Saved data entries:
import Mathlib

/-!
# T4OneStepKernel1D — the one-dimensional block-mean model of the ONE-STEP CLASSICAL CORRECTION: the double block average of the kernel |x − y| (cell `pub-balaban`, T4-DAG node U1b, NEW ESTIMATE NE3, prover seat P1; first rung of the sub-estimate OSC-lin of HOME/t4/T4-EST-NE3-P1.md §5; toy model, kernel-checked combinatorics)

HONEST FRAMING (cell `pub-balaban`, T4-DAG PAGE 1).  Rung (B)+1 of the cell's ladder concerns a FIXED finite
four-torus; NOT infinite volume, NOT the mass gap, NOT Clay.  This module is a ONE-DIMENSIONAL SCALAR TOY with
block MEANS in place of Bałaban's averaging operations: it proves two finite-sum identities and NOTHING about
Bałaban's minimisers, propagators or norms.  Its role (record HOME/t4/T4-EST-NE3-P1.md §4.3, §5, GAPS G-ne3p1-1,
G-ne3p1-5): the record reduces the η-rate of the minimisers (NE3) EXACTLY to the estimate OSC on the propagated
derivative of the one-step classical correction δA = (one-step effective action) − (bare action), and predicts from
the linear layer that D(δA) is a bounded FOURTH-ORDER lattice operator applied to the background ("two extra
derivatives", physically κ_L η²∇⁴).  In the 1D block-mean model this is an EXACT closed form, whose combinatorial core
is the identity proved here.  Value = a kernel-checked toy identity supporting one sentence of the record; NOT a proof
of OSC, NOT summit progress.  No cell conditional (BetaPertH, (B), (B^μ)) occurs; no named fact is used.

THE IDENTITY [kernel, this file].  For L ≥ 1 and block labels X, Y ∈ ℤ, with fine points x = X + i/L, y = Y + j/L,
i, j ∈ {0, …, L − 1}:
  (1/L²) Σ_{i,j} |x − y| = |X − Y| + δ_{X,Y} · (L² − 1)/(3L²)            (`blockAvgAbs_eq`)
i.e. block-averaging the kernel K(x, y) = |x − y| of the fine lattice (1/L)ℤ in BOTH arguments reproduces the kernel
of the unit lattice ℤ off the diagonal EXACTLY and adds the constant 2κ_L, κ_L := (L² − 1)/(6L²) (`kappa`), on the
diagonal; the core is Σ_{i<L} Σ_{j<L} |i − j| = L(L² − 1)/3 (`three_mul_sum_sum_abs_sub`).

DICTIONARY [analysis of this seat — NOT asserted by any declaration].  −½|x − y| is the fundamental solution of the
second-difference operator in one dimension; in the Riemann-sum normalisation (weight 1/L on (1/L)ℤ, weight 1 on ℤ;
Q₁ = block mean, Q₁* = piecewise-constant injection) the identity reads Q₁ G′ Q₁* = G − κ_L·1 on mean-zero finitely
supported data (G, G′ the Green's operators of the unit and of the spacing-1/L Laplacians), hence for the ONE-STEP
EFFECTIVE Laplacian Δ₁^eff := (Q₁ G′ Q₁*)⁻¹ of exact (harmonic) block interpolation:
  (Δ₁^eff)⁻¹ = Δ⁻¹ − κ_L,   Δ₁^eff = Δ(1 − κ_LΔ)⁻¹,   M := Δ₁^eff − Δ = κ_L Δ²(1 − κ_LΔ)⁻¹
(0 ≤ κ_LΔ ≤ 4κ_L < 2/3 on the spectrum [0, 4] of Δ), so the linearised one-step classical correction current
J^δ = M·(background) is EXACTLY a bounded operator of fourth order — in physical units κ_L η² Δ_η²(1 − κ_L η²Δ_η)⁻¹,
dimension six, irrelevant — the closed 1D form of the record's symbol statement M̂(p) = κ_L p⁴ + O(p⁶).  [toy, this
seat, pure Python < 1 s: the Fourier form Σ_{m=0}^{L−1} sin²(p/2)/(4L⁴ sin⁴((p + 2πm)/(2L))) − 1/(4 sin²(p/2)) = −κ_L
holds to 12 digits for L = 2, 3, 4, 5, 7 at p ∈ {0.05, 0.4, 1, 2, 3, π}; in d = 2 with block means the shift is
direction-dependent (−0.125 along an axis, −0.0866 at (1,1), −0.0716 at (2,2) for L = 2), i.e. NOT a constant: the
exact constant shift is a one-dimensional phenomenon, the fourth-order bound is not.]  Printed templates of the
mechanism (PUBLISHED, outside the audited series; cell CITED-FACTS F-T6, S-t4lit12-5): C. King, Commun. Math. Phys. 102
(1986) "(4.7)" «|D^{−1}(p) − (|p|² + m²(L^kε)²)^{−1}| ≤ CL^{−2k}»; Glimm–Jaffe, *Quantum Physics* (1987) "(9.5.25)"
«0 ≤ k² − λ_k^δ = Σ_{α=1}^d k_α²(1 − [sin θ_α^δ/θ_α^δ]²) ≤ O(1)Σ_{α=1}^d k_α²(θ_α^δ)² ≤ O(1)∣k∣⁴δ², (9.5.25)» — quoted as
context, never as hypotheses.  [cite: King1986, (4.7) p. 670]
-/

namespace Literature.MathematicalPhysics.QuantumFieldTheory.Balaban1983to89.T4OneStepKernel1D

open Finset

/-! ## §1 The combinatorial core: Σ_{i<L} Σ_{j<L} |i − j| = L(L² − 1)/3 -/

/-- One row against the new index: `Σ_{j<n} |n − j| = Σ_{j<n} (n − j)` and twice it is `n(n+1)`. [folklore] -/
theorem two_mul_sum_range_abs_sub (n : ℕ) :
    2 * ∑ j ∈ range n, |(n : ℤ) - j| = n * (n + 1) := by
  have h : ∀ j ∈ range n, |(n : ℤ) - j| = (n : ℤ) - j := by
    intro j hj
    rw [mem_range] at hj
    exact abs_of_nonneg (by omega)
  rw [sum_congr rfl h, sum_sub_distrib, sum_const, card_range]
  have gauss := Finset.sum_range_id_mul_two n
  simp only [nsmul_eq_mul]
  have : (∑ j ∈ range n, (j : ℤ)) * 2 = (n : ℤ) * (n - 1) := by
    have := congrArg (fun m : ℕ => (m : ℤ)) gauss
    push_cast at this
    rw [← Nat.cast_sum] 
    rcases Nat.eq_zero_or_pos n with h0 | hpos
    · subst h0; simp
    · have : ((n - 1 : ℕ) : ℤ) = (n : ℤ) - 1 := by omega
      rw [← this]; exact_mod_cast gauss
  nlinarith [this]

/-- **Σ_{i<L} Σ_{j<L} |i − j| = L(L² − 1)/3**, stated without division: `3 · ΣΣ|i − j| = L³ − L`. [folklore] -/
theorem three_mul_sum_sum_abs_sub (L : ℕ) :
    3 * ∑ i ∈ range L, ∑ j ∈ range L, |(i : ℤ) - j| = (L : ℤ) ^ 3 - L := by
  induction L with
  | zero => simp
  | succ n ih =>
    -- peel the last row and the last column
    have hcol : ∀ i ∈ range n, ∑ j ∈ range (n + 1), |(i : ℤ) - j| =
        ∑ j ∈ range n, |(i : ℤ) - j| + |(i : ℤ) - n| := by
      intro i _; rw [sum_range_succ]
    rw [sum_range_succ, sum_congr rfl hcol, sum_add_distrib, sum_range_succ]
    have hsymm : ∑ i ∈ range n, |(i : ℤ) - n| = ∑ j ∈ range n, |(n : ℤ) - j| := by
      refine sum_congr rfl fun i _ => ?_
      rw [abs_sub_comm]
    rw [hsymm, sub_self, abs_zero, add_zero]
    have hrow := two_mul_sum_range_abs_sub n
    push_cast
    nlinarith [ih, hrow]

/-! ## §2 The double block average of |x − y| -/

/-- κ_L := (L² − 1)/(6L²) — the diagonal shift of the block-averaged one-dimensional kernel (half of it); the
coefficient of the record's fourth-order symbol κ_L p⁴. [folklore] -/
noncomputable def kappa (L : ℕ) : ℝ := ((L : ℝ) ^ 2 - 1) / (6 * (L : ℝ) ^ 2)

/-- The double block average of the kernel |x − y| over the blocks with labels X, Y (fine points X + i/L, Y + j/L,
0 ≤ i, j < L, each block carrying the uniform weight 1/L). [folklore] -/
noncomputable def blockAvgAbs (L : ℕ) (X Y : ℤ) : ℝ :=
  (1 / (L : ℝ) ^ 2) * ∑ i ∈ range L, ∑ j ∈ range L, |(X : ℝ) - Y + ((i : ℝ) - j) / L|

/-- Inside one pair of DISTINCT blocks the kernel is affine in each fine variable with the sign of X − Y, so the
offsets average out: for X > Y every term equals X − Y + (i − j)/L ≥ 1 − (L−1)/L > 0 (any i ≥ 0, j < L). [folklore] -/
theorem abs_term_of_lt {L : ℕ} (hL : 0 < L) {X Y : ℤ} (hXY : Y < X) (i : ℕ) {j : ℕ} (hj : j < L) :
    |(X : ℝ) - Y + ((i : ℝ) - j) / L| = (X : ℝ) - Y + ((i : ℝ) - j) / L := by
  have hL' : (0 : ℝ) < L := by exact_mod_cast hL
  have h1 : (1 : ℝ) ≤ (X : ℝ) - Y := by
    have : Y + 1 ≤ X := hXY
    have := (Int.cast_le (R := ℝ)).mpr this
    push_cast at this; linarith
  have h2 : -1 < ((i : ℝ) - j) / L := by
    rw [lt_div_iff₀ hL']
    have : (j : ℝ) ≤ (L : ℝ) - 1 := by
      have : j + 1 ≤ L := hj
      have := (Nat.cast_le (α := ℝ)).mpr this
      push_cast at this; linarith
    have : (0 : ℝ) ≤ i := Nat.cast_nonneg i
    linarith
  exact abs_of_pos (by linarith)

/-- The offsets have total zero: `Σ_{i<L} Σ_{j<L} (i − j) = 0`. [folklore] -/
theorem sum_sum_sub_eq_zero (L : ℕ) : ∑ i ∈ range L, ∑ j ∈ range L, ((i : ℝ) - j) = 0 := by
  simp only [sum_sub_distrib, sum_const, card_range, nsmul_eq_mul]
  rw [← mul_sum]
  ring

/-- **Off-diagonal: exact reproduction.**  For distinct blocks the double block average of |x − y| is |X − Y|.
[folklore] -/
theorem blockAvgAbs_of_ne {L : ℕ} (hL : 0 < L) {X Y : ℤ} (hXY : X ≠ Y) :
    blockAvgAbs L X Y = |(X : ℝ) - Y| := by
  have hL' : (0 : ℝ) < L := by exact_mod_cast hL
  have hL2 : (L : ℝ) ^ 2 ≠ 0 := by positivity
  -- reduce to Y < X by symmetry of both sides
  wlog hlt : Y < X generalizing X Y
  · have hlt' : X < Y := lt_of_le_of_ne (not_lt.mp hlt) hXY
    have := this hXY.symm hlt'
    rw [abs_sub_comm, ← this]
    unfold blockAvgAbs
    congr 1
    rw [sum_comm]
    refine sum_congr rfl fun i _ => sum_congr rfl fun j _ => ?_
    rw [← abs_neg]; congr 1; ring
  unfold blockAvgAbs
  have hterm : ∀ i ∈ range L, ∀ j ∈ range L,
      |(X : ℝ) - Y + ((i : ℝ) - j) / L| = ((X : ℝ) - Y) + ((i : ℝ) - j) / L := by
    intro i _ j hj
    exact abs_term_of_lt hL hlt i (mem_range.mp hj)
  rw [sum_congr rfl fun i hi => sum_congr rfl fun j hj => hterm i hi j hj]
  simp only [sum_add_distrib, sum_const, card_range, nsmul_eq_mul]
  have hoff : ∑ i ∈ range L, ∑ j ∈ range L, ((i : ℝ) - j) / L = 0 := by
    simp_rw [← sum_div]
    rw [sum_sum_sub_eq_zero, zero_div]
  rw [hoff, add_zero]
  have hpos : (0 : ℝ) < (X : ℝ) - Y := by
    have : Y + 1 ≤ X := hlt
    have := (Int.cast_le (R := ℝ)).mpr this
    push_cast at this; linarith
  rw [abs_of_pos hpos]
  field_simp

/-- **Diagonal: the constant 2κ_L.**  Within one block the double average of |x − y| is (L² − 1)/(3L²) = 2κ_L.
[folklore] -/
theorem blockAvgAbs_self {L : ℕ} (hL : 0 < L) (X : ℤ) : blockAvgAbs L X X = 2 * kappa L := by
  have hL' : (0 : ℝ) < L := by exact_mod_cast hL
  unfold blockAvgAbs kappa
  have hterm : ∀ i ∈ range L, ∀ j ∈ range L,
      |(X : ℝ) - X + ((i : ℝ) - j) / L| = |((i : ℤ) : ℝ) - ((j : ℤ) : ℝ)| / L := by
    intro i _ j _
    rw [sub_self, zero_add, abs_div, abs_of_pos hL']
    push_cast; rfl
  rw [sum_congr rfl fun i hi => sum_congr rfl fun j hj => hterm i hi j hj]
  simp_rw [← sum_div]
  have hcore : (∑ i ∈ range L, ∑ j ∈ range L, |((i : ℤ) : ℝ) - ((j : ℤ) : ℝ)|) = ((L : ℝ) ^ 3 - L) / 3 := by
    have h := three_mul_sum_sum_abs_sub L
    have h' := congrArg (fun z : ℤ => (z : ℝ)) h
    push_cast at h'
    simp only [Int.cast_natCast] at h' ⊢
    linarith
  rw [hcore]
  field_simp
  ring

/-- **The identity.**  `blockAvgAbs L X Y = |X − Y| + (if X = Y then 2κ_L else 0)`: the block-averaged fine kernel
is the coarse kernel plus a constant multiple of the identity. [folklore] -/
theorem blockAvgAbs_eq {L : ℕ} (hL : 0 < L) (X Y : ℤ) :
    blockAvgAbs L X Y = |(X : ℝ) - Y| + (if X = Y then 2 * kappa L else 0) := by
  by_cases h : X = Y
  · subst h; rw [if_pos rfl, blockAvgAbs_self hL, sub_self, abs_zero, zero_add]
  · rw [if_neg h, blockAvgAbs_of_ne hL h, add_zero]

/-- κ_L lies in [1/8, 1/6) for L ≥ 2 (κ₂ = 1/8, κ₃ = 4/27, κ₄ = 5/32, κ_L ↑ 1/6), so 0 ≤ κ_LΔ ≤ 4κ_L < 2/3 on the
spectrum [0, 4] of the unit second-difference operator: the closed form M = κ_LΔ²(1 − κ_LΔ)⁻¹ of the DICTIONARY is a
bounded operator. [folklore] -/
theorem kappa_lt_one_sixth {L : ℕ} (hL : 0 < L) : kappa L < 1 / 6 := by
  unfold kappa
  have hL' : (0 : ℝ) < (L : ℝ) ^ 2 := by positivity
  rw [div_lt_div_iff₀ (by positivity) (by norm_num)]
  nlinarith

/-- Lower bound κ_L ≥ 1/8 for L ≥ 2 (κ₂ = 1/8 and κ_L increases with L). [folklore] -/
theorem one_eighth_le_kappa {L : ℕ} (hL : 2 ≤ L) : 1 / 8 ≤ kappa L := by
  unfold kappa
  have hL' : (2 : ℝ) ≤ L := by exact_mod_cast hL
  have hsq : (4 : ℝ) ≤ (L : ℝ) ^ 2 := by nlinarith
  rw [div_le_div_iff₀ (by norm_num) (by positivity)]
  nlinarith

/-! ## §3 Non-vacuity: the values quoted in the record -/

example : kappa 2 = 1 / 8 := by unfold kappa; norm_num
example : kappa 3 = 4 / 27 := by unfold kappa; norm_num
example : kappa 4 = 5 / 32 := by unfold kappa; norm_num
/-- L = 2, one block: the four fine pairs (0,0), (0,½), (½,0), (½,½) give (0 + ½ + ½ + 0)/4 = 1/4 = 2κ₂. -/
example : blockAvgAbs 2 0 0 = 1 / 4 := by
  rw [blockAvgAbs_self (by norm_num)]; unfold kappa; norm_num
/-- L = 2, adjacent blocks: (1 + ½ + 3/2 + 1)/4 = 1 = |1 − 0|. -/
example : blockAvgAbs 2 1 0 = 1 := by
  rw [blockAvgAbs_of_ne (by norm_num) (by norm_num)]; norm_num

end Literature.MathematicalPhysics.QuantumFieldTheory.Balaban1983to89.T4OneStepKernel1D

* [What you need to do]: In the data above, repeat exactly each line from the first through the line that contains "G-ne3p1-5): the record", and give nothing else.

* [Answer to this exercise]:
import Mathlib

/-!
# T4OneStepKernel1D — the one-dimensional block-mean model of the ONE-STEP CLASSICAL CORRECTION: the double block average of the kernel |x − y| (cell `pub-balaban`, T4-DAG node U1b, NEW ESTIMATE NE3, prover seat P1; first rung of the sub-estimate OSC-lin of HOME/t4/T4-EST-NE3-P1.md §5; toy model, kernel-checked combinatorics)

HONEST FRAMING (cell `pub-balaban`, T4-DAG PAGE 1).  Rung (B)+1 of the cell's ladder concerns a FIXED finite
four-torus; NOT infinite volume, NOT the mass gap, NOT Clay.  This module is a ONE-DIMENSIONAL SCALAR TOY with
block MEANS in place of Bałaban's averaging operations: it proves two finite-sum identities and NOTHING about
Bałaban's minimisers, propagators or norms.  Its role (record HOME/t4/T4-EST-NE3-P1.md §4.3, §5, GAPS G-ne3p1-1,
G-ne3p1-5): the record reduces the η-rate of the minimisers (NE3) EXACTLY to the estimate OSC on the propagated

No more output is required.